Dalam konferensi pers ini, dipimpin langsung oleh Kapolres Maros, AKBP Douglas Mahendrajaya didampingi oleh Kasat Reskrim, Iptu Ridwan dan Kapolsek Bantimurung, AKP Siswandy.
Kegiatan ini juga berlangsung di Aula Mapolres Maros, Jalan Jendral Ahmad Yani, Kelurahan Turikale, Kecamatan Turikale, Kabupaten Maros, Sulawesi Selatan, Kamis (13/11/2025).
Kapolres Maros, AKBP Douglas Mahendrajaya mengatakan, peristiwa ini terjadi di Kawasan Wisata Penangkaran Kupu-kupu, Kecamatan Bantimurung, Maros, pada Kamis (30/10/2025) lalu, sekitar pukul 06.00 wita.
Korban, H ditemukan oleh warga dalam keadaan bersimbah darah dan tidak bernyawa sehingga melaporkan kejadian itu ke Polsek Bantimmurung.
“Korban yang berkerja sebagai pegawai PPPK paruh waktu itu, ditemukan sudah dalam keadaan meninggal dunia dengan luka terbuka dibagian leher dan kepala,”kata AKBP Douglas Mahendrajaya.
Setelah Kepolisian menyelidiki kejadian yang mengakibatkan kematian terhadap korban, H, Polisi telah berhasil mengungkap bahwa pelakunya ternyata kekasih korban itu sendiri, Ruslan.
“Pelaku diamankan dirumahnya tanpa perlawanan. Pelaku juga dalam kondisi terluka dibagian kepala, leher dan lengan kiri,”ucap AKBP Douglas Mahendrajaya.
Luka yang dialami oleh pelaku diduga akibat perkelahian dirinya bersama korban, sebelum korban meninggal dunia.
“Berdasarkan hasil dari pemeriksaan, pelaku dan korban telah menjalin hubungan asmara kurang lebih selama setahun. Namun mulai terjadi keretakan karena sering terlibat saling cekcok,”jelas AKBP Douglas Mahendrajaya.

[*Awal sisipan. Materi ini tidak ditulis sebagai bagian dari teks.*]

import Literature.Topology.FourManifolds.HCobordismBasisTheorem
import Literature.Topology.FourManifolds.HCobordismMorseComplex
import Literature.Topology.FourManifolds.HCobordismMorseHomologyFree
import Literature.Topology.FourManifolds.HCobordismMorseHomologyConcentration
import Literature.Topology.FourManifolds.HCobordismIntersectionNumberSlab
import Literature.Topology.FourManifolds.HCobordismLevelConnectivityProofs
import Literature.Topology.FourManifolds.HCobordismMiddleStepProofs
import Literature.Topology.FourManifolds.RearrangementSlabProofs
import HarnessLib

/-!
# The intersection numbers `S_R(pⱼ) · S_L(qᵢ) = ±δᵢⱼ` for a two-three handlebody of an h-cobordism

For a nice Morse function `g` with critical points of index `2` and `3` only on a simply
connected h-cobordism `c` of dimension `5 = 4 + 1` (Kirby 1996, §2; Matveyev 1996), this file
proves — relative to Milnor's Basis Theorem 7.6 on a slab
(`Literature.Topology.FourManifolds.Cobordism.Milnor1965_basisTheorem_slab`, hypothesis `h76`)
and to Milnor's Lemma 7.2 on a slab in the exact shape of the hypothesis `h72` of
`Literature.Topology.FourManifolds.Cobordism.Milnor1965_intersectionNumber_slab_of_sphereClass` —
the homological heart of the last paragraph of Kirby's §2: after handle slides (7.6 applied on
`c₂` and on `c₃`, with the basis `e' = ∂⁻¹ e` of `C₃`, `∂ : C₃ → C₂` being an isomorphism for an
h-cobordism by Thm. 7.4), the right-hand spheres `S_R(pⱼ)` of the index-2 points and the
left-hand spheres `S_L(qᵢ)` of the index-3 points in the middle level `g⁻¹(1/2)` have
intersection numbers `S_R(pⱼ) · S_L(qᵢ) = ±δᵢⱼ`, for every smooth gradient-like field that agrees
with the slid one off a thin slab under the middle level, every presentation of the level and of
the spheres, and all orientations (Milnor 1965, proof of Thm. 7.8, PDF p. 53: *"by Theorem 7.6 we
may assume ⟨x'₁⟩ → ±⟨x₁⟩, S_R(p) · S_L(q) = ±1"*, here for the whole boundary matrix
`∂ = identity`: *"the algebraic intersection number between the ascending 2-spheres and the
descending 2-spheres in the level between the 2- and 3-handles is δᵢⱼ"*, Matveyev 1996, ¶1).

* `Literature.Topology.FourManifolds.Cobordism.IsHCobordism.bijective_morseBoundary_two` —
  `∂ : C₃ → C₂` is bijective (Thm. 7.4 with `H⁎(W, V) = 0`, `C₁ = C₄ = 0`), PROVED;
* `Literature.Topology.FourManifolds.IsGradientLike.mem_stableSet_of_eqOn_ge` — stable sets above a
  level are unchanged by altering the field below it, PROVED;
* `Literature.Topology.FourManifolds.two_three_intersectionNumbers_of_basisTheorem_of_lemma72` —
  the main result, PROVED from `h76` and `h72` (Milnor 7.6 twice; Thms. 4.1/4.2 on a slab,
  Cor. 3.15 on a one-level slab and the identification of PDF p. 46, all proved in the tree;
  naturality of the connecting homomorphisms; Lemma 7.2).

## References

* [KirbyCorks1996] R. Kirby, *Akbulut's corks and h-cobordisms of smooth, simply connected
  4-manifolds*, Turkish J. Math. 20 (1996), 85–93, arXiv:math/9712231, §2 (last paragraph).
* [Matveyev1996] R. Matveyev, *A decomposition of smooth simply-connected h-cobordant
  4-manifolds*, J. Differential Geom. 44 (1996), 571–582, ¶1 of the proof.
* [MilnorHCobordism1965] J. Milnor, *Lectures on the h-cobordism theorem*, Princeton Univ. Press,
  1965: Thm. 3.13 and p. 21, Cor. 3.15, Thms. 4.1/4.2, Lemma 7.2, Cor. 7.3, Thm. 7.4, Thm. 7.6,
  proof of Thm. 7.8 (PDF pp. 18–23, 46–53).
-/

open scoped Manifold ContDiff Topology
open Set Function Filter CategoryTheory Limits
open Literature.AlgebraicTopology.SingularHomology

noncomputable section

namespace Literature.Topology.FourManifolds

universe u

section BoundaryIso

variable {X₁ X₂ : Type u} [TopologicalSpace X₁] [T2Space X₁] [SecondCountableTopology X₁]
  [ChartedSpace (EuclideanSpace ℝ (Fin 4)) X₁] [IsManifold (𝓡 4) ∞ X₁] [CompactSpace X₁]
  [TopologicalSpace X₂] [T2Space X₂] [SecondCountableTopology X₂]
  [ChartedSpace (EuclideanSpace ℝ (Fin 4)) X₂] [IsManifold (𝓡 4) ∞ X₂] [CompactSpace X₂]

/-- **`∂ : C₃ → C₂` is an isomorphism for a nice two-three Morse function on an h-cobordism of
dimension `5`** (Milnor 1965, Thm. 7.4 with `H⁎(W, V) = 0`: the complex
`0 = C₄ → C₃ →∂ C₂ → C₁ = 0` is exact; Kirby 1996, §2: *"the boundary map from 3-chains to
2-chains […] is given by"* an invertible matrix).  The chain groups `C_k = H_k(W_k, W_{k-1})`
and `∂` are the tree's `Cobordism.morseHomology`, `Cobordism.morseBoundary`; `C₁`, `C₄` vanish
because there are no critical points of index `1`, `4` (Cor. 3.15 ranks,
`Milnor1965_morseHomology_free_holds`), and Thm. 7.4
(`Cobordism.Milnor1965_morseComplex_homology_holds`) with
`Cobordism.IsHCobordism.isZero_relativeSingularHomology` gives exactness at `C₂` and `C₃`.
[cite: MilnorHCobordism1965, Thm. 7.4 (PDF p. 48), proof of Thm. 7.8 (PDF p. 53)] [cite: KirbyCorks1996, §2] -/
theorem Cobordism.IsHCobordism.bijective_morseBoundary_two {c : Cobordism 4 X₁ X₂} (hc : c.IsHCobordism)
    {g : c.W → ℝ} (hg : c.IsNiceMorseFunction g)
    (h23 : ∀ z ∈ criticalSet (𝓡∂ (4 + 1)) g, morseIndex (𝓡∂ (4 + 1)) g z = 2 ∨ morseIndex (𝓡∂ (4 + 1)) g z = 3) :
    Function.Bijective (c.morseBoundary g 2 2).hom := by
  have hgM : c.IsMorseFunction g := hg.1
  -- `C₁ = 0` and `C₄ = 0`
  have hempty : ∀ k, k ≠ 2 → k ≠ 3 → criticalSetOfIndex (𝓡∂ (4 + 1)) g k = ∅ := by
    intro k h2 h3
    ext z
    simp only [mem_criticalSetOfIndex, mem_empty_iff_false, iff_false, not_and]
    intro hz hidx
    rcases h23 z hz with h | h <;> omega
  obtain ⟨-, hF1, hFin1, hrk1⟩ := Milnor1965_morseHomology_free_holds hg 1
  obtain ⟨-, hF4, hFin4, hrk4⟩ := Milnor1965_morseHomology_free_holds hg 4
  haveI hsub1 : Subsingleton (c.morseHomology g 1 1) := by
    rw [← Module.finrank_eq_zero_iff_of_free ℤ, hrk1, hempty 1 (by norm_num) (by norm_num), ncard_empty]
  haveI hsub4 : Subsingleton (c.morseHomology g 4 4) := by
    rw [← Module.finrank_eq_zero_iff_of_free ℤ, hrk4, hempty 4 (by norm_num) (by norm_num), ncard_empty]
  -- exactness at `C₂` and at `C₃` (Thm. 7.4 and `H⁎(W, V) = 0`)
  obtain ⟨iso₁⟩ := Cobordism.Milnor1965_morseComplex_homology_holds hg 1
  obtain ⟨iso₂⟩ := Cobordism.Milnor1965_morseComplex_homology_holds hg 2
  have hexact₁ : (c.morseComplexAt g 1).Exact := by
    rw [ShortComplex.exact_iff_isZero_homology]
    exact IsZero.of_iso (hc.isZero_relativeSingularHomology (1 + 1)) iso₁
  have hexact₂ : (c.morseComplexAt g 2).Exact := by
    rw [ShortComplex.exact_iff_isZero_homology]
    exact IsZero.of_iso (hc.isZero_relativeSingularHomology (2 + 1)) iso₂
  refine ⟨?_, ?_⟩
  · -- one-to-one: the kernel is the image of `C₄ = 0`
    rw [injective_iff_map_eq_zero]
    intro y hy
    obtain ⟨x, hx⟩ := (ShortComplex.moduleCat_exact_iff _).mp hexact₂ y hy
    rw [← hx, Subsingleton.elim x 0, map_zero]
  · -- onto: the cokernel embeds in `C₁ = 0`
    intro y
    obtain ⟨x, hx⟩ := (ShortComplex.moduleCat_exact_iff _).mp hexact₁ y (Subsingleton.elim _ _)
    exact ⟨x, hx⟩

Diketahui, korban sempat meminta kepada pelaku untuk mengakhiri hubungannya, namun keiginannya itu tidak diterima oleh pelaku.
“Pada malam kejadian, keduanya melakukan pertemuan di TKP untuk membicarakan hubungan mereka. Namun pertemuan itu berubah menjadi pertengkaran hebat, karena beberapa persoalan, seperti korban meminta putus dan pelaku tidak menerima,”tutup AKBP Douglas Mahendrajaya.
Pelaku, Ruslan dijerat Pasal 338 Kitab Undang-Undang Hukum Pidana (KUHP) tentang tindak pidana pembunuhan dengan ancaman pidana 15 tahun penjara.
Selain itu, penyidik juga menambahkan Pasal 351 ayat (3) KUHP tentang penganiayaan yang mengakibatkan kematian dengan ancaman 7 tahun penjara.